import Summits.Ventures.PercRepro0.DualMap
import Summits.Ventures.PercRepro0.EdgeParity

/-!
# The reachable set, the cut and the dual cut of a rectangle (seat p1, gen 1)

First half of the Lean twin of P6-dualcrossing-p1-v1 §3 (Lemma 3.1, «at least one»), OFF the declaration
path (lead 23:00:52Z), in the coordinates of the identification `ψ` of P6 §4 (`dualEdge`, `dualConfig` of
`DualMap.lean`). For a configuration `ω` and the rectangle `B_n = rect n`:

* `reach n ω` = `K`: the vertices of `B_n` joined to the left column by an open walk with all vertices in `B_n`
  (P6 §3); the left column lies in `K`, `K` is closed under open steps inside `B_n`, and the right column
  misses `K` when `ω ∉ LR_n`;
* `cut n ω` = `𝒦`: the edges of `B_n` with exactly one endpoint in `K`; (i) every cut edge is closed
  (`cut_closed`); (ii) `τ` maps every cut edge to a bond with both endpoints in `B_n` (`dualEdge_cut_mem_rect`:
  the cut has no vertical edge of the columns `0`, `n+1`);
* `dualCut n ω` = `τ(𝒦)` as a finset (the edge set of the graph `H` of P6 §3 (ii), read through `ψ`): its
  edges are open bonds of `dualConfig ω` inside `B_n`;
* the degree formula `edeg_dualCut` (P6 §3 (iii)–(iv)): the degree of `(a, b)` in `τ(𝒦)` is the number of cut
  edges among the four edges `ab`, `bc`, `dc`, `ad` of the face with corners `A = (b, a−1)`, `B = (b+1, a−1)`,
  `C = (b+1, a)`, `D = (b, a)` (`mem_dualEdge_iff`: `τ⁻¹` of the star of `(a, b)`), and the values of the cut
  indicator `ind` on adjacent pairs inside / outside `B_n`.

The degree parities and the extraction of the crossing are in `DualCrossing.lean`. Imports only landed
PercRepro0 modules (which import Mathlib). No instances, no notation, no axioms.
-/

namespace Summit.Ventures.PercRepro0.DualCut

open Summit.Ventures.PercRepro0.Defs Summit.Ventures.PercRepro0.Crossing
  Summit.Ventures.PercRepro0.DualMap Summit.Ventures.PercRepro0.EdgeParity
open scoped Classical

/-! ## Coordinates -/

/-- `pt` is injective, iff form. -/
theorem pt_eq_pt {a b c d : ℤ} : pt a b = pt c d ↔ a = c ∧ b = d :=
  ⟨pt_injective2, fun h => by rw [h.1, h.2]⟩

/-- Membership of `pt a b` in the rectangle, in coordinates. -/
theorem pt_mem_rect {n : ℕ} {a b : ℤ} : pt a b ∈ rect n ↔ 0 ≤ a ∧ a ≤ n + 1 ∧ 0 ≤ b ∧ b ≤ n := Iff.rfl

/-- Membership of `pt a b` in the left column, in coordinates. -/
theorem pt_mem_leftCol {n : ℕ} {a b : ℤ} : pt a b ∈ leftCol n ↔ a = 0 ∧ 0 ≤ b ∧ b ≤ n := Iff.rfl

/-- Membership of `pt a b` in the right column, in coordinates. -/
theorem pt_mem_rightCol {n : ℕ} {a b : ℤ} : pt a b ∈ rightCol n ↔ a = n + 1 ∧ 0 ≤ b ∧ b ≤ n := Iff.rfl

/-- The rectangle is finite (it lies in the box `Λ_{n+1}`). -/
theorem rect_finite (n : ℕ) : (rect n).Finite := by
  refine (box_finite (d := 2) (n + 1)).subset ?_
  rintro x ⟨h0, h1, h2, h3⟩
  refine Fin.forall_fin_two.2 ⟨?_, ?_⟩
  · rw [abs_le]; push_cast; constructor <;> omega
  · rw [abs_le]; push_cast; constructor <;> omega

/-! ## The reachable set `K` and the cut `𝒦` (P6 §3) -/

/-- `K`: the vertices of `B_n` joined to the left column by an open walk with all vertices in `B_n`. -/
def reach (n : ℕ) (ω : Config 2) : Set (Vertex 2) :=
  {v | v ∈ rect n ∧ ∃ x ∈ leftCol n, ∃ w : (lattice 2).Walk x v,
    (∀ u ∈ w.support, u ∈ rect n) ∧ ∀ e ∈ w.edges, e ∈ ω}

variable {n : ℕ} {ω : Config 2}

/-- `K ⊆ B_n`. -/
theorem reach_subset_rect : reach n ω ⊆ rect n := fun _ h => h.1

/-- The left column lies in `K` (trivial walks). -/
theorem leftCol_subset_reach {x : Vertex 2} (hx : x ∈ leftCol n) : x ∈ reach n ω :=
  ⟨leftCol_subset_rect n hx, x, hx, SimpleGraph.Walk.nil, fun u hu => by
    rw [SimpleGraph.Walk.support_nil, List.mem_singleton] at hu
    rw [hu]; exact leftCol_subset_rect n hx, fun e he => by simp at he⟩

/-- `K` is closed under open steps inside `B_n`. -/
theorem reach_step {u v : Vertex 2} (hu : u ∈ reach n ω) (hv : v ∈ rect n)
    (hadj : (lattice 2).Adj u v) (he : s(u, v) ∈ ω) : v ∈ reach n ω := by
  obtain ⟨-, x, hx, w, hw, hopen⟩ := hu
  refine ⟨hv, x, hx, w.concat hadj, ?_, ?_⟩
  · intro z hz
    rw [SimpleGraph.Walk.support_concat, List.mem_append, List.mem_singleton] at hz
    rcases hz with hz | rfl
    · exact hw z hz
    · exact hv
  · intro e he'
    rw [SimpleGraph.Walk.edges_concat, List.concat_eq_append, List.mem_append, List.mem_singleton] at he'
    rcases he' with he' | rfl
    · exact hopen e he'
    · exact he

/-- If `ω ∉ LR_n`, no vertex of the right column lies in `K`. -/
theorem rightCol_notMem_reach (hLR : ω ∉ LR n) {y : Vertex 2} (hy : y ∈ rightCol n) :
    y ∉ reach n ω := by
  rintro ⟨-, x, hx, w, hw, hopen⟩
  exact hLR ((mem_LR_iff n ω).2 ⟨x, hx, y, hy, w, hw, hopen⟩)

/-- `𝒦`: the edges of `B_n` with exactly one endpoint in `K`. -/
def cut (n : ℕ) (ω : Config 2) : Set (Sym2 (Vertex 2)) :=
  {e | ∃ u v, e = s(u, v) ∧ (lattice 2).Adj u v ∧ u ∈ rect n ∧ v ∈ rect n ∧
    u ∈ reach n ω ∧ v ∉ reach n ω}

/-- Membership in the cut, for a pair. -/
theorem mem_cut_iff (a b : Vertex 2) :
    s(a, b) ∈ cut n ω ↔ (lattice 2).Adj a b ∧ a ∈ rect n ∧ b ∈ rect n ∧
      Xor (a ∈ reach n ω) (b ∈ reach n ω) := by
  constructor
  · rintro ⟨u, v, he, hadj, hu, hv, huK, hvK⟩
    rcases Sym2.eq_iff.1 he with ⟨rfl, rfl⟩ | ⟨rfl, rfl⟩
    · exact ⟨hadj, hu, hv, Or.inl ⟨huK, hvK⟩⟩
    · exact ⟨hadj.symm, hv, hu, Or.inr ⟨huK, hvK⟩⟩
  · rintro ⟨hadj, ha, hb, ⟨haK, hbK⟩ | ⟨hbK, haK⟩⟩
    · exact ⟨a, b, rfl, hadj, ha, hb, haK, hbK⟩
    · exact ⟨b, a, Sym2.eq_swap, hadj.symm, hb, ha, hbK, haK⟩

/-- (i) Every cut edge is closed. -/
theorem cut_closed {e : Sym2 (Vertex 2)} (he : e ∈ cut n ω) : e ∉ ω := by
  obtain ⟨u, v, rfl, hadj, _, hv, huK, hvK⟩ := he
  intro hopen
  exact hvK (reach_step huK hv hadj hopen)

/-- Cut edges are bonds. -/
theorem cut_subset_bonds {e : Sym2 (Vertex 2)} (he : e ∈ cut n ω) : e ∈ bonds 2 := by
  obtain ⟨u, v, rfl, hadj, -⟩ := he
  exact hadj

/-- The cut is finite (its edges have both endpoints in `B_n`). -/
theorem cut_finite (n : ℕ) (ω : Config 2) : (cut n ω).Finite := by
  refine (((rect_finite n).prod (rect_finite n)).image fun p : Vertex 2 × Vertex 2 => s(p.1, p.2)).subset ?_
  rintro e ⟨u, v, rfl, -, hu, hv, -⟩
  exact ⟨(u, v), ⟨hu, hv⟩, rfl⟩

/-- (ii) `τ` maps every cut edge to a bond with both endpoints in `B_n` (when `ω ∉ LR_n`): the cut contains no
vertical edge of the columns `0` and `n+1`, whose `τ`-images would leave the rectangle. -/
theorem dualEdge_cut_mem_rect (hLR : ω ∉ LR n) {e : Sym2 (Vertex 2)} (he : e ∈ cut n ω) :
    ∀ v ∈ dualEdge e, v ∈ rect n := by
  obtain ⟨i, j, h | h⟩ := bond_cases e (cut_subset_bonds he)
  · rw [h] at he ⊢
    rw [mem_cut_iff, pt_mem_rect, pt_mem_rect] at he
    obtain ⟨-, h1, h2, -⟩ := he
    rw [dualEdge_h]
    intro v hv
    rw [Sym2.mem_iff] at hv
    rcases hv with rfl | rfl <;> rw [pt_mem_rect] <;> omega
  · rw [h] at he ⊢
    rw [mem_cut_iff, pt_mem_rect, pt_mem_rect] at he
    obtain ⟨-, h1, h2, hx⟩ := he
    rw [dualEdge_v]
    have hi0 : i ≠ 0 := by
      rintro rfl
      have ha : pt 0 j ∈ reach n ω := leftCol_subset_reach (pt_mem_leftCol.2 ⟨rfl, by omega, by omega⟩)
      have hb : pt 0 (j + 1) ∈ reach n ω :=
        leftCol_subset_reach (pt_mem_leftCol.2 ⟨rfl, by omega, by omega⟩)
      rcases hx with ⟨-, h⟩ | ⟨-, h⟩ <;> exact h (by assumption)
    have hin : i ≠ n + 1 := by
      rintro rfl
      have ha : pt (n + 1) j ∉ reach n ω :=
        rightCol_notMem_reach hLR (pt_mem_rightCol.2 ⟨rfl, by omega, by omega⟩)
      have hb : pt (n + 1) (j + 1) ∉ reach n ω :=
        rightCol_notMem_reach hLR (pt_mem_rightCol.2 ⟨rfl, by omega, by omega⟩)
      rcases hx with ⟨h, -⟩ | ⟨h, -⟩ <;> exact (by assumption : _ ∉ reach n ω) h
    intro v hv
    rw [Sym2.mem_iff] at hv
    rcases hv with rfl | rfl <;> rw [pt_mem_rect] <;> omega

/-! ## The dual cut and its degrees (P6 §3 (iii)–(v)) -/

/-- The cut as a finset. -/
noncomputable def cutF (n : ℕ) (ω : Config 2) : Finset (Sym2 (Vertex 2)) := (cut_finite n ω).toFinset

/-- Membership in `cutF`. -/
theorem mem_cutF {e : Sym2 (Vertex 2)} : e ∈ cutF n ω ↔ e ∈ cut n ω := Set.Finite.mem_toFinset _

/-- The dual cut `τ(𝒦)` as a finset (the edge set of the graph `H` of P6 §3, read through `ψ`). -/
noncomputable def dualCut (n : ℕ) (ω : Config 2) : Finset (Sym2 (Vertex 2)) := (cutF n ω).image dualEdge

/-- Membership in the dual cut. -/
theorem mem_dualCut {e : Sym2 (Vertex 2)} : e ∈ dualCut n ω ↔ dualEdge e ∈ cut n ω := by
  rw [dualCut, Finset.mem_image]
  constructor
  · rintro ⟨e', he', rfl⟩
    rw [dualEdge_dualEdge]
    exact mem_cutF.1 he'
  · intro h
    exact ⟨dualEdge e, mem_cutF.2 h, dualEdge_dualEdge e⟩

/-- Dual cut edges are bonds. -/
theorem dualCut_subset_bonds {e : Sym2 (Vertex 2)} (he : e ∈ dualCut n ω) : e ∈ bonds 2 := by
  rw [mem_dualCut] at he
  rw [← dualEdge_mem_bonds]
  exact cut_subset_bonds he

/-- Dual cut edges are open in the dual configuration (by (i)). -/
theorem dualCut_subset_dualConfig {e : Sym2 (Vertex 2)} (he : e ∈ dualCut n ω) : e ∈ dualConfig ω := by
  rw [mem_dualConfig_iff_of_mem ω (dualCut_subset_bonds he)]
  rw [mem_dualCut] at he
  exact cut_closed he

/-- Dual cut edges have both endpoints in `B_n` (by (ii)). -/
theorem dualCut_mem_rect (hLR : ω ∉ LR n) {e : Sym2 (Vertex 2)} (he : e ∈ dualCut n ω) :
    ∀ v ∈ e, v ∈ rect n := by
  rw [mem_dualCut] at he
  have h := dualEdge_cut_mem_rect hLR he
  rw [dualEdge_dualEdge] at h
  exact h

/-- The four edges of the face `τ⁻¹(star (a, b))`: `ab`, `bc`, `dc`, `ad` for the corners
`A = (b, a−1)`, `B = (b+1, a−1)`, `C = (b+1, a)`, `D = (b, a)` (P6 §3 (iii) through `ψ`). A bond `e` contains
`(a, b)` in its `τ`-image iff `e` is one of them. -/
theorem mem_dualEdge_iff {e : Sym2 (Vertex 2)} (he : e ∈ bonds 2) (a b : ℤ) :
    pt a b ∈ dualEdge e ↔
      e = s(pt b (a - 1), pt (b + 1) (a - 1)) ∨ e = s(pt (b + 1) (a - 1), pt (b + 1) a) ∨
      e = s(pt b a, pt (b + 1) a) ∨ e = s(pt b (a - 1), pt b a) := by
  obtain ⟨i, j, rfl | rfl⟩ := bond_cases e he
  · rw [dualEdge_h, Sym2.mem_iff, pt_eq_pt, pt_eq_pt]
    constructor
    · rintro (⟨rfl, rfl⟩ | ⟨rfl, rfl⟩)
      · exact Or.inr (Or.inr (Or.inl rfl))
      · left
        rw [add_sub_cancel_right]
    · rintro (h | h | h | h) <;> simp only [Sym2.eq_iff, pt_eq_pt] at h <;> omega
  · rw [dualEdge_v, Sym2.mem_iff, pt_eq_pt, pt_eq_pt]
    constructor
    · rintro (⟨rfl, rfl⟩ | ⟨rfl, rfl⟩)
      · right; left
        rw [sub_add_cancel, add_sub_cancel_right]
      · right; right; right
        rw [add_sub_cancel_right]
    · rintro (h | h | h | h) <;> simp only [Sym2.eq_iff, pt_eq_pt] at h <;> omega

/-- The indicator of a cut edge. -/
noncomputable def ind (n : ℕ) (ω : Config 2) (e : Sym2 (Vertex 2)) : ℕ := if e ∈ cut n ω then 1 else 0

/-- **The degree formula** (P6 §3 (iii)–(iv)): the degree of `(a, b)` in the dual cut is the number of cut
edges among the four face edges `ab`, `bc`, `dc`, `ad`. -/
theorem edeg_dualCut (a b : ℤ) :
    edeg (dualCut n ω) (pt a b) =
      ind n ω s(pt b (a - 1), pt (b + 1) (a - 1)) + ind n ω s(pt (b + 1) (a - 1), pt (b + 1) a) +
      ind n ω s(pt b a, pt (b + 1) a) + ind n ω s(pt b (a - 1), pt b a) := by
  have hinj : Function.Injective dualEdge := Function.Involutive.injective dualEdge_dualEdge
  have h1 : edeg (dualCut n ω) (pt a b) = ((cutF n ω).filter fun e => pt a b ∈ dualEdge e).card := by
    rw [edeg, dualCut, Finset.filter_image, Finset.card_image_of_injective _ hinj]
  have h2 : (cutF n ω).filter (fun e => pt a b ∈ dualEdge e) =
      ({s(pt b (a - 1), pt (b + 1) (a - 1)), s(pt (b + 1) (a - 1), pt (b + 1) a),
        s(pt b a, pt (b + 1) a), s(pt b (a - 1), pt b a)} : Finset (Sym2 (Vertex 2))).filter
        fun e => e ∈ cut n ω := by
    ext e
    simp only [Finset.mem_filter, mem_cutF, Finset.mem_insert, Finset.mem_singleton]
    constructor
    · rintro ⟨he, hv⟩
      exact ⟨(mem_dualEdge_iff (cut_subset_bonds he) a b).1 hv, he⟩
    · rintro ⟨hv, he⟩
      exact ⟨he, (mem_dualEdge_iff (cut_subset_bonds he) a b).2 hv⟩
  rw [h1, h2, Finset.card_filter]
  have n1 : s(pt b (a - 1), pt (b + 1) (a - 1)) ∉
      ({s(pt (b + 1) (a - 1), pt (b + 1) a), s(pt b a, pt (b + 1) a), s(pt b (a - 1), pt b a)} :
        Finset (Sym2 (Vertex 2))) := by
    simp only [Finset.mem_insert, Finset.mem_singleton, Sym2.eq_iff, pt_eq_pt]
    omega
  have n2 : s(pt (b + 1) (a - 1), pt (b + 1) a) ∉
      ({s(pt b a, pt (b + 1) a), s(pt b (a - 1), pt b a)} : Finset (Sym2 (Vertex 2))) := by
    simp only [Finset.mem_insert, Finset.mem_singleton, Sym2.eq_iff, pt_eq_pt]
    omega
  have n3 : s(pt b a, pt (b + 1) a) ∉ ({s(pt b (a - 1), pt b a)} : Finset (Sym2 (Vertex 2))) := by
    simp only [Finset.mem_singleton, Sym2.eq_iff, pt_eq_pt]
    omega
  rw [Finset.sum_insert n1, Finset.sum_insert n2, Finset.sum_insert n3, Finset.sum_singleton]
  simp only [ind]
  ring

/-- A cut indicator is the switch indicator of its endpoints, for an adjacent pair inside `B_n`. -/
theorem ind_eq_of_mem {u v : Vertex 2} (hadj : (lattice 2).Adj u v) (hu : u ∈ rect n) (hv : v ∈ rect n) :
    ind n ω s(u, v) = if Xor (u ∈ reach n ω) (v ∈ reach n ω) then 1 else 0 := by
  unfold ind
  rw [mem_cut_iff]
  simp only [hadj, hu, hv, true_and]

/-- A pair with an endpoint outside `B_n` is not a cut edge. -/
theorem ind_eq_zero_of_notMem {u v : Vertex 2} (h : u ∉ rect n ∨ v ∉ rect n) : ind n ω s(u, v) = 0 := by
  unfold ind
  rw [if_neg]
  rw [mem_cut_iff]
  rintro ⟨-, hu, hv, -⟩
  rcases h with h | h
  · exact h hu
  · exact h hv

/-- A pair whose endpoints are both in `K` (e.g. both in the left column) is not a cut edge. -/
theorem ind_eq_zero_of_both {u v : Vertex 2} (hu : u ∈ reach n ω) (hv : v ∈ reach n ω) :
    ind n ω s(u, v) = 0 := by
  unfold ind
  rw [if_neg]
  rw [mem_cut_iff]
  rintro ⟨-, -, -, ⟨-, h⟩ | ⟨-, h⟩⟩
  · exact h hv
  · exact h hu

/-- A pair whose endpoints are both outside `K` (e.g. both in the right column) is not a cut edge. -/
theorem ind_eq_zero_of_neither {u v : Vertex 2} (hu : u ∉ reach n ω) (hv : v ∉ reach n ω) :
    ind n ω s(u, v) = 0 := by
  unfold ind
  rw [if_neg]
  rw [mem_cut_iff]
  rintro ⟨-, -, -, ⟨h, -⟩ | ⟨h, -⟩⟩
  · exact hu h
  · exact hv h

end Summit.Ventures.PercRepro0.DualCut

++++++++++++++++++++

Only one stretch of the records above is wanted: the lines between the one holding "exact hvK (reach_step huK hv hadj hopen)" and the one holding "cut is finite", inclusive, reproduced exactly.

  exact hvK (reach_step huK hv hadj hopen)

/-- Cut edges are bonds. -/
theorem cut_subset_bonds {e : Sym2 (Vertex 2)} (he : e ∈ cut n ω) : e ∈ bonds 2 := by
  obtain ⟨u, v, rfl, hadj, -⟩ := he
  exact hadj

/-- The cut is finite (its edges have both endpoints in `B_n`). -/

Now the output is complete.